Your task — Could you please return each line of the data that has the word "points"?

Task data —
* * * * * * *

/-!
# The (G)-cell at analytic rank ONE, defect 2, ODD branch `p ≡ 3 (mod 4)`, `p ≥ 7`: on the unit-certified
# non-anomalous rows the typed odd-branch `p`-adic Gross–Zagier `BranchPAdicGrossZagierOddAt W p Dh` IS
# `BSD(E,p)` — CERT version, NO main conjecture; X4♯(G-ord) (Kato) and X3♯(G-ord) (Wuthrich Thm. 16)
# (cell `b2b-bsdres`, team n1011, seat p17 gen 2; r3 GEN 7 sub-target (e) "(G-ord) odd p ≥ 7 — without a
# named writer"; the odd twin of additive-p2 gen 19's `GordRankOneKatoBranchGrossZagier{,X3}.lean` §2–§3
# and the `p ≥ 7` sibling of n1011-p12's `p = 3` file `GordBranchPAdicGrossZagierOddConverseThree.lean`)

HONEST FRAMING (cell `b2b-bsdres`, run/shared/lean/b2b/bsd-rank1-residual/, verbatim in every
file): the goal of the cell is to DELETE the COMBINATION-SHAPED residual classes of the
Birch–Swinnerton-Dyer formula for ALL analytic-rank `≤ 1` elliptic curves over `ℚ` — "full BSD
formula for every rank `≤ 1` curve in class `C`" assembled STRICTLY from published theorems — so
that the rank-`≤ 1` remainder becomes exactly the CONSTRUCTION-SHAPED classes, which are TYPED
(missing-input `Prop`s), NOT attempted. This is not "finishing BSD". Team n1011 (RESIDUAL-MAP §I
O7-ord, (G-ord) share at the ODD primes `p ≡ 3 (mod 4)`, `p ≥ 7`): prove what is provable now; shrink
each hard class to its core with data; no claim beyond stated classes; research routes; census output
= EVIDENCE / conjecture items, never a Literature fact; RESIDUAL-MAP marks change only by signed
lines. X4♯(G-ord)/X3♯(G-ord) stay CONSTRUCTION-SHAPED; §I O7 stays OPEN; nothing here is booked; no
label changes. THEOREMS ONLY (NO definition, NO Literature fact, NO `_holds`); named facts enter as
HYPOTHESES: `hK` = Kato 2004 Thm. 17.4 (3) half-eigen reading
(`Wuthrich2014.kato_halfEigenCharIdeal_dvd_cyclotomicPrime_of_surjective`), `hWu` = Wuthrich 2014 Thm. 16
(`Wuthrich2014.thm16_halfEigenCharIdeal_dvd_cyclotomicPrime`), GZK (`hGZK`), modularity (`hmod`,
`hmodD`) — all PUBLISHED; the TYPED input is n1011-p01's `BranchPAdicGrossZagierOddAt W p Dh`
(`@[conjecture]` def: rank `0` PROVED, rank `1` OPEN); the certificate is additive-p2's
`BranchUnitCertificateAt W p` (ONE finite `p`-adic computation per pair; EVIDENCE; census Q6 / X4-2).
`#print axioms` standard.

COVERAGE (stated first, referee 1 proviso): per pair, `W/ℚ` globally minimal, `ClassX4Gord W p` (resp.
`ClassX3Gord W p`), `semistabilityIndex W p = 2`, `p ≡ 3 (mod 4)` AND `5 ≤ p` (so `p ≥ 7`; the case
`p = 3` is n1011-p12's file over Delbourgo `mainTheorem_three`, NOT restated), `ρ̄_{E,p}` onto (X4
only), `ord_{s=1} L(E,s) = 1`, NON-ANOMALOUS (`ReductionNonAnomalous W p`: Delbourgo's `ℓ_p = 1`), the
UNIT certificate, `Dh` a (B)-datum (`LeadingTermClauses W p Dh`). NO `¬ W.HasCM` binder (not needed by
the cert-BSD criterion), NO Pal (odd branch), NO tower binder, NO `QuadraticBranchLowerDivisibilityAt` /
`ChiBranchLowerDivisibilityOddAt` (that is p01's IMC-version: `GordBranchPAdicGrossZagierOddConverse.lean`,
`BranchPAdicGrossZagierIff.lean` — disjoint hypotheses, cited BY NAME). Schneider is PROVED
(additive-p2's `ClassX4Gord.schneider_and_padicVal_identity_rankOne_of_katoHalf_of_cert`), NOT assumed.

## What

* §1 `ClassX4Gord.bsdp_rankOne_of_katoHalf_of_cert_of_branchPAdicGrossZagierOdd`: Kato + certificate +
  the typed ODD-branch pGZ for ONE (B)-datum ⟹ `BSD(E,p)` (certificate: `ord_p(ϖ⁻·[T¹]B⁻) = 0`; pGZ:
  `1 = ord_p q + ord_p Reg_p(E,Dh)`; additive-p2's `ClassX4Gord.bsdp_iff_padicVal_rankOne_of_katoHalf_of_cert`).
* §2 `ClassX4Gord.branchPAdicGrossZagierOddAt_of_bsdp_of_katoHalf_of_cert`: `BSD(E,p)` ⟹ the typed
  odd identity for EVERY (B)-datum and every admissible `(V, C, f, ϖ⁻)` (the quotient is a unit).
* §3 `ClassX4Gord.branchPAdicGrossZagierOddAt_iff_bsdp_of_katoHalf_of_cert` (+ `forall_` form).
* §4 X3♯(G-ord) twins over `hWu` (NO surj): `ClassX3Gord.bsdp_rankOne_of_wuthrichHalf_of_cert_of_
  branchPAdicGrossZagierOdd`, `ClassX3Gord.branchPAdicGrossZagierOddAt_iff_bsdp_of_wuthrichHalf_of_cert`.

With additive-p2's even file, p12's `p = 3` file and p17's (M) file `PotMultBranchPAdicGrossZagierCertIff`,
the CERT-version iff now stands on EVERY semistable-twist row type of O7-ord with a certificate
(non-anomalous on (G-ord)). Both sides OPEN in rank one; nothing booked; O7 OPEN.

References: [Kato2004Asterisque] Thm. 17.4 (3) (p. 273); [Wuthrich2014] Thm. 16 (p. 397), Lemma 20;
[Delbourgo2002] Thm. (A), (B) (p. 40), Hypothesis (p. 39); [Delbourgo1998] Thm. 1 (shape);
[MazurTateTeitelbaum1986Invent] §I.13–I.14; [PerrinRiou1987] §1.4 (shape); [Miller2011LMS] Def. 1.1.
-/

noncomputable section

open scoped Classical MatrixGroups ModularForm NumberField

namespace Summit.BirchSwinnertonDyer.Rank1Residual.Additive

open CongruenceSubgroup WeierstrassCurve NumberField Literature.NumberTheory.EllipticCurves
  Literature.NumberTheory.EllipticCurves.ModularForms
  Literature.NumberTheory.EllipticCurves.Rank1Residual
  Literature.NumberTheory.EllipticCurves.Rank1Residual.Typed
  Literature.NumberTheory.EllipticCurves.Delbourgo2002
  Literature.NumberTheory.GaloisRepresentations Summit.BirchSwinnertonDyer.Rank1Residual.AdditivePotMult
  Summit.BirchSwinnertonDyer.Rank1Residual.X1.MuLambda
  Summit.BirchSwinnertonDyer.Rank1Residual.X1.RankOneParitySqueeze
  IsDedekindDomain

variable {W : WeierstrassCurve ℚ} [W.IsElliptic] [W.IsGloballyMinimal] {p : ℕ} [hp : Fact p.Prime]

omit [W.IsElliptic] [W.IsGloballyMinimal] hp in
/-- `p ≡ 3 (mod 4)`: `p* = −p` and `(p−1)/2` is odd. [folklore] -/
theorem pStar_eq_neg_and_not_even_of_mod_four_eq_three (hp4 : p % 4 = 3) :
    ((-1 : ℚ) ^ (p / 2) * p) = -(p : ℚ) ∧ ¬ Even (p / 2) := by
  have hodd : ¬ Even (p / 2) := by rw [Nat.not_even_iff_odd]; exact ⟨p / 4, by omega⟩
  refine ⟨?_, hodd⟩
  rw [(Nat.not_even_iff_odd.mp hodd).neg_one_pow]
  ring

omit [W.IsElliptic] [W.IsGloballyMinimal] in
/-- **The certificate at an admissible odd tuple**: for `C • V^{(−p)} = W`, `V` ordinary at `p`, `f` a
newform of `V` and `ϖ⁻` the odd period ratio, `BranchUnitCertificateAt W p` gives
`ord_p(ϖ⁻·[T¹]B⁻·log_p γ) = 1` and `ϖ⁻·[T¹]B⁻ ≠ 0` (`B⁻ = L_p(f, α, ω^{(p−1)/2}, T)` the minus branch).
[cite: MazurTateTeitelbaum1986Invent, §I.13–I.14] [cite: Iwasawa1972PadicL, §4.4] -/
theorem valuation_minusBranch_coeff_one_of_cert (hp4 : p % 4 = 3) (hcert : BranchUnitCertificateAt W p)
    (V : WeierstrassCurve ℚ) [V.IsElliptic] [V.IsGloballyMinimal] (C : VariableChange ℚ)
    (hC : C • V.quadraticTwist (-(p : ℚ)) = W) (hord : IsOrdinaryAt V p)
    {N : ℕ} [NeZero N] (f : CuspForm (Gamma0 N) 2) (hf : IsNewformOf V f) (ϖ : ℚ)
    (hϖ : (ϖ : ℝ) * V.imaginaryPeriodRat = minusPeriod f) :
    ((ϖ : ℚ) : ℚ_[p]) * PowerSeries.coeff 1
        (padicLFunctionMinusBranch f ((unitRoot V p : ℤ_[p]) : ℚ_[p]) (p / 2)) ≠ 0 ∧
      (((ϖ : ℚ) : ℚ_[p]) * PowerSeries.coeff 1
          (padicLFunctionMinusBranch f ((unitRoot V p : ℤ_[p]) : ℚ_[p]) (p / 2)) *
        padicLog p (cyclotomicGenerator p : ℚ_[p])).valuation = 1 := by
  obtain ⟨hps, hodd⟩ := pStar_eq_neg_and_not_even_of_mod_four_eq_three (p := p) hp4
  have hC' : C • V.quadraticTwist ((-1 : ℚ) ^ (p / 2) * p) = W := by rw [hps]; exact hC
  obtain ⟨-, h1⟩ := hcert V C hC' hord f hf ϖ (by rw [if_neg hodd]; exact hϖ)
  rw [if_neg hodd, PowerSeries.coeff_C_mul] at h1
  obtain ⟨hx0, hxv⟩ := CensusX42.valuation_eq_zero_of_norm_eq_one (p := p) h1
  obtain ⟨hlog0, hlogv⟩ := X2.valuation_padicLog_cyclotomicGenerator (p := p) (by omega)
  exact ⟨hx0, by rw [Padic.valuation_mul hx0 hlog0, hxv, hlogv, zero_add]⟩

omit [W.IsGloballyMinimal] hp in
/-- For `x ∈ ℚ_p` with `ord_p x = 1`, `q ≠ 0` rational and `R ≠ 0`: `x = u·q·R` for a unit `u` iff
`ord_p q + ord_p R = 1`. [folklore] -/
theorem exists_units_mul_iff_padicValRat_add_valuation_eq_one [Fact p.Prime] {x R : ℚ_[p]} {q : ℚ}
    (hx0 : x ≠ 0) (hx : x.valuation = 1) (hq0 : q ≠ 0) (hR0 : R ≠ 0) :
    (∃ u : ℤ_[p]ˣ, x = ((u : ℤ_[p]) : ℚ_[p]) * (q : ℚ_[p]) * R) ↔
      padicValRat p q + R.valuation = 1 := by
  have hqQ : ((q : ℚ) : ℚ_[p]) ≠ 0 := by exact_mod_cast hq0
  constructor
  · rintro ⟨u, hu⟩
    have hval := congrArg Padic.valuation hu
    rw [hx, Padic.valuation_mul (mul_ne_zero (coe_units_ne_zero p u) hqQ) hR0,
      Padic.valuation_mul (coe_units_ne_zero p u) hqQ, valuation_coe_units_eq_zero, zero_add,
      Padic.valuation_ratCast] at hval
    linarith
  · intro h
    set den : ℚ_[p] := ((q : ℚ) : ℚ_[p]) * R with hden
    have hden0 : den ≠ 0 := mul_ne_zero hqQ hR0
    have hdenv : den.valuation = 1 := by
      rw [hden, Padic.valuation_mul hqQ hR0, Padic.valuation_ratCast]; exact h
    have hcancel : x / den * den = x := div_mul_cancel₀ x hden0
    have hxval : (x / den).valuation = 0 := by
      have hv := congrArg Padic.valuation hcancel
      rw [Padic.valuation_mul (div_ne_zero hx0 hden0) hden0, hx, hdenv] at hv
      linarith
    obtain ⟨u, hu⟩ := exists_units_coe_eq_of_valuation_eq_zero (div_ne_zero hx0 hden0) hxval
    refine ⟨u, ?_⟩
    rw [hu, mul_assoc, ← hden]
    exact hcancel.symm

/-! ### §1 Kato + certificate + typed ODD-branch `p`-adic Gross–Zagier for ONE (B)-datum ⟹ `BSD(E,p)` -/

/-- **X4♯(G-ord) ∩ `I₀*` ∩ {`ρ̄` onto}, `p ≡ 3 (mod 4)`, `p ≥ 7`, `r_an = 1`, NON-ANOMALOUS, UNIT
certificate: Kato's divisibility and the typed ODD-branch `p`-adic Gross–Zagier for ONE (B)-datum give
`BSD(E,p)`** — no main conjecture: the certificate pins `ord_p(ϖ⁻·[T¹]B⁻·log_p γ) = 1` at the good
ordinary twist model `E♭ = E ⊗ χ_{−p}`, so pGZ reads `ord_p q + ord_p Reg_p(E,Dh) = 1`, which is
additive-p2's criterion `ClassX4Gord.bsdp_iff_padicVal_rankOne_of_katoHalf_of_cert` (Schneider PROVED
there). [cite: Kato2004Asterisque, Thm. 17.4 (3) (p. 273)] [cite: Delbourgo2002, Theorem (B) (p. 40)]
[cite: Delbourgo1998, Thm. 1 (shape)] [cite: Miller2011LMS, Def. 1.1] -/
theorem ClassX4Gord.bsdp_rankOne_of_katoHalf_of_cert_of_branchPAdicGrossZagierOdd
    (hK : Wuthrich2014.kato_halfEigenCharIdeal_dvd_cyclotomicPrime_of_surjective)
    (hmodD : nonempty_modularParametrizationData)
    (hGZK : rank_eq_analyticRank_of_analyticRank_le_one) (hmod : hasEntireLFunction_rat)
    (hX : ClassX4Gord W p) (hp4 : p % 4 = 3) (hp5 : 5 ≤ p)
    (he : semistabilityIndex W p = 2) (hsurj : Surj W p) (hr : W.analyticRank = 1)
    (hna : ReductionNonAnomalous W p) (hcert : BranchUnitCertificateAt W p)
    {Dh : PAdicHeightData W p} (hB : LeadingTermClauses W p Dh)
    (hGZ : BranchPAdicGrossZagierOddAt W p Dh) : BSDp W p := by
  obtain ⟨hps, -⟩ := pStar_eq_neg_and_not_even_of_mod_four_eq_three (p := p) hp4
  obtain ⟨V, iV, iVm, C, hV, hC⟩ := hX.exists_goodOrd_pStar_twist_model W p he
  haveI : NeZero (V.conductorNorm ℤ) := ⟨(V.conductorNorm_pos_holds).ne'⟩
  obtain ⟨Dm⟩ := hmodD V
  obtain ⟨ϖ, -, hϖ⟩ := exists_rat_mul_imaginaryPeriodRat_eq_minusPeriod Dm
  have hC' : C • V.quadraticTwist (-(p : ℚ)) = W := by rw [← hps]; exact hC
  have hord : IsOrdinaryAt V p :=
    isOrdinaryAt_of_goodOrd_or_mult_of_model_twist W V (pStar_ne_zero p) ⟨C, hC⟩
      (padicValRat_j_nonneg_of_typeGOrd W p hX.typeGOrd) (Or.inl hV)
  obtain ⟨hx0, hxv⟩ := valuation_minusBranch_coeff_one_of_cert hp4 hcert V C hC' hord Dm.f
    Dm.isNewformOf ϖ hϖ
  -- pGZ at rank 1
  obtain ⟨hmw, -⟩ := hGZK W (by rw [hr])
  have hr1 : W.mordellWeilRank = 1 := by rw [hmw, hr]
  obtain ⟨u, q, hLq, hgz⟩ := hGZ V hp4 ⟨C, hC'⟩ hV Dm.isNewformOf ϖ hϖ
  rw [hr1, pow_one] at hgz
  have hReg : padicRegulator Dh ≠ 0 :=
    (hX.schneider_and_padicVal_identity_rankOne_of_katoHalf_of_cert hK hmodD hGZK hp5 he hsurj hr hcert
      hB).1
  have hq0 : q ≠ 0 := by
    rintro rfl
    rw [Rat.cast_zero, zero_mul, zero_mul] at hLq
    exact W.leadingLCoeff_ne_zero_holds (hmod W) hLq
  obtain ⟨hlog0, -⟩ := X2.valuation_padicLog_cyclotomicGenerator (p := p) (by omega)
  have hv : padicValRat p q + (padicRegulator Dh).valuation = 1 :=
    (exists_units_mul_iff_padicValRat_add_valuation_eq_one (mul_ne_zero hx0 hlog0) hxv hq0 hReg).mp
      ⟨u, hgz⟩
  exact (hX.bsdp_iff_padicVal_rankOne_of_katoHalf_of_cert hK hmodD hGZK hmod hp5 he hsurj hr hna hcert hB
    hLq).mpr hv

* * * * * * *

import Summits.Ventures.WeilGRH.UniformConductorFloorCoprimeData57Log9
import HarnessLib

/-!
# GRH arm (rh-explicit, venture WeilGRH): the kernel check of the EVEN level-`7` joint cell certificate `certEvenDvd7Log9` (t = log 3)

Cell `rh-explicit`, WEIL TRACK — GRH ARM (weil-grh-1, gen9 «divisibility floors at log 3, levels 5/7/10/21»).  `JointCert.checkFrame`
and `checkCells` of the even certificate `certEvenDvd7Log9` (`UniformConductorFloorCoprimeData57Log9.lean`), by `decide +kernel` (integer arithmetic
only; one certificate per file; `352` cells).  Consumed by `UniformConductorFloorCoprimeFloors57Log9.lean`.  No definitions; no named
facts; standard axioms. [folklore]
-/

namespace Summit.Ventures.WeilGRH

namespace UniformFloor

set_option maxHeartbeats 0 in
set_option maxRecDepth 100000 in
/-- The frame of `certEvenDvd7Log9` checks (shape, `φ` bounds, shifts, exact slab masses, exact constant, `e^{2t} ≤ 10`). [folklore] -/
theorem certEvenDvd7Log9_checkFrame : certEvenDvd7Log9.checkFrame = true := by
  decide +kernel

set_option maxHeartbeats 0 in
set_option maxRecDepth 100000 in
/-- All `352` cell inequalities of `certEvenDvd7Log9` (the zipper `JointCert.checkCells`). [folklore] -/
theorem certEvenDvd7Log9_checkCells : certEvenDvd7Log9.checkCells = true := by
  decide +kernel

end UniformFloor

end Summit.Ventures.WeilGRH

* * * * * * *

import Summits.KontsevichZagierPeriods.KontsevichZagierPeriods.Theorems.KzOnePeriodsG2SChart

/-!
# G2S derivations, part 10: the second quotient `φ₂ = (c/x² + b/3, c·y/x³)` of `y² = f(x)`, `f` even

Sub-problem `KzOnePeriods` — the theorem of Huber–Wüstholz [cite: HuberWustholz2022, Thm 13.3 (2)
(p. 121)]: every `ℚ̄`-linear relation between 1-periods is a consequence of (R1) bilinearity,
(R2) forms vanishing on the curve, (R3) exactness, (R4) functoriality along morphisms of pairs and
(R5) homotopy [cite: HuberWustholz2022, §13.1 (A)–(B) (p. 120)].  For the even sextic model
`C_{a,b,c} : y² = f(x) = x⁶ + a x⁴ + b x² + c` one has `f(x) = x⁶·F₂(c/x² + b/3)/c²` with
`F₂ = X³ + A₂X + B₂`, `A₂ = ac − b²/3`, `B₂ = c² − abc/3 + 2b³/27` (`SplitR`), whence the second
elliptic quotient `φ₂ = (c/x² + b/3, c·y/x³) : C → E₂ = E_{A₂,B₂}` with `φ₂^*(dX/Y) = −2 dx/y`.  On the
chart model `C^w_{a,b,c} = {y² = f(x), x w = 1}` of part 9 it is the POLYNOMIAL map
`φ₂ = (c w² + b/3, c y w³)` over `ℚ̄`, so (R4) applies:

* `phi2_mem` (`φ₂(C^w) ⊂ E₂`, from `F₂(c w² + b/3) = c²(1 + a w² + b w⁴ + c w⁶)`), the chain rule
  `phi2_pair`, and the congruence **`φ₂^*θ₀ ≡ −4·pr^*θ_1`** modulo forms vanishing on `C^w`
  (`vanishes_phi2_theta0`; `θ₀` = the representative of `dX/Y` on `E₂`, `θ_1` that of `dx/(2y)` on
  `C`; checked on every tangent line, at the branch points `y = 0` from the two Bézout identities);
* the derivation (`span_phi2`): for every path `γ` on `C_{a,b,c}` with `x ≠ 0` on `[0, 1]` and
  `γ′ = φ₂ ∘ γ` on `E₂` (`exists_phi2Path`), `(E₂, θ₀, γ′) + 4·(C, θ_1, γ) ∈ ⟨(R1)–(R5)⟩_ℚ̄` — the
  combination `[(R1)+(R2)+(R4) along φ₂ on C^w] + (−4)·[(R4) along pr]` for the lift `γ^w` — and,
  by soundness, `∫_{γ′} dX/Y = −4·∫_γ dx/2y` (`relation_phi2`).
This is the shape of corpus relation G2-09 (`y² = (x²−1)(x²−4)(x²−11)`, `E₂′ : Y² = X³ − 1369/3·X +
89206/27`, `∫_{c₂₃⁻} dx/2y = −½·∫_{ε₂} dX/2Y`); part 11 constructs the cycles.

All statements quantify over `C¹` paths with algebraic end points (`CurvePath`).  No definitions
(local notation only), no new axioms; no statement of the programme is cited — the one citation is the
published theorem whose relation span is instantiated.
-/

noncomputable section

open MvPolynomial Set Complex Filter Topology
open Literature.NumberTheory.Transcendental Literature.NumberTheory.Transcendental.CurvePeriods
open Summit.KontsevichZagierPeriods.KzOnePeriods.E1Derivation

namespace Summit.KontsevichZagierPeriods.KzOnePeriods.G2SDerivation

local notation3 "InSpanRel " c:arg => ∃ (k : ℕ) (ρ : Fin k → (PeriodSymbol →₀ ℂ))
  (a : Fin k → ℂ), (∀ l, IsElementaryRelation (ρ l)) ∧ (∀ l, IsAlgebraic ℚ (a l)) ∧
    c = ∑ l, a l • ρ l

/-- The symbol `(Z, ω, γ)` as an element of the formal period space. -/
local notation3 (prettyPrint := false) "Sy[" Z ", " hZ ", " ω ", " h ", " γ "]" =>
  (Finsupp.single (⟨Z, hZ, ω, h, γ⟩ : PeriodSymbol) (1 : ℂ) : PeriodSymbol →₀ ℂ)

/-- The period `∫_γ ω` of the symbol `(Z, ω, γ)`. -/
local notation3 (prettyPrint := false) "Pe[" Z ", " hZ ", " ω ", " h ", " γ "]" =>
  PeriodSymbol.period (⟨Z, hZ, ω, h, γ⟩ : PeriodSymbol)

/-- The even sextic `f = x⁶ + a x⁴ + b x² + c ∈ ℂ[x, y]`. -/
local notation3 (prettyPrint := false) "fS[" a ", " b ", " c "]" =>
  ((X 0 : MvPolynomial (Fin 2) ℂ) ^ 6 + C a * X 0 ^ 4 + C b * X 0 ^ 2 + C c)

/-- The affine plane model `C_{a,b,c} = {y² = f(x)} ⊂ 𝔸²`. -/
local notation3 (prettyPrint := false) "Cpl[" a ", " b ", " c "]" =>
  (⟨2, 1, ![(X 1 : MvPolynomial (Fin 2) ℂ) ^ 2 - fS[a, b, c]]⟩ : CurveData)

* * * * * * *

Completed task —
  `C`; checked on every tangent line, at the branch points `y = 0` from the two Bézout identities);
All statements quantify over `C¹` paths with algebraic end points (`CurvePath`).  No definitions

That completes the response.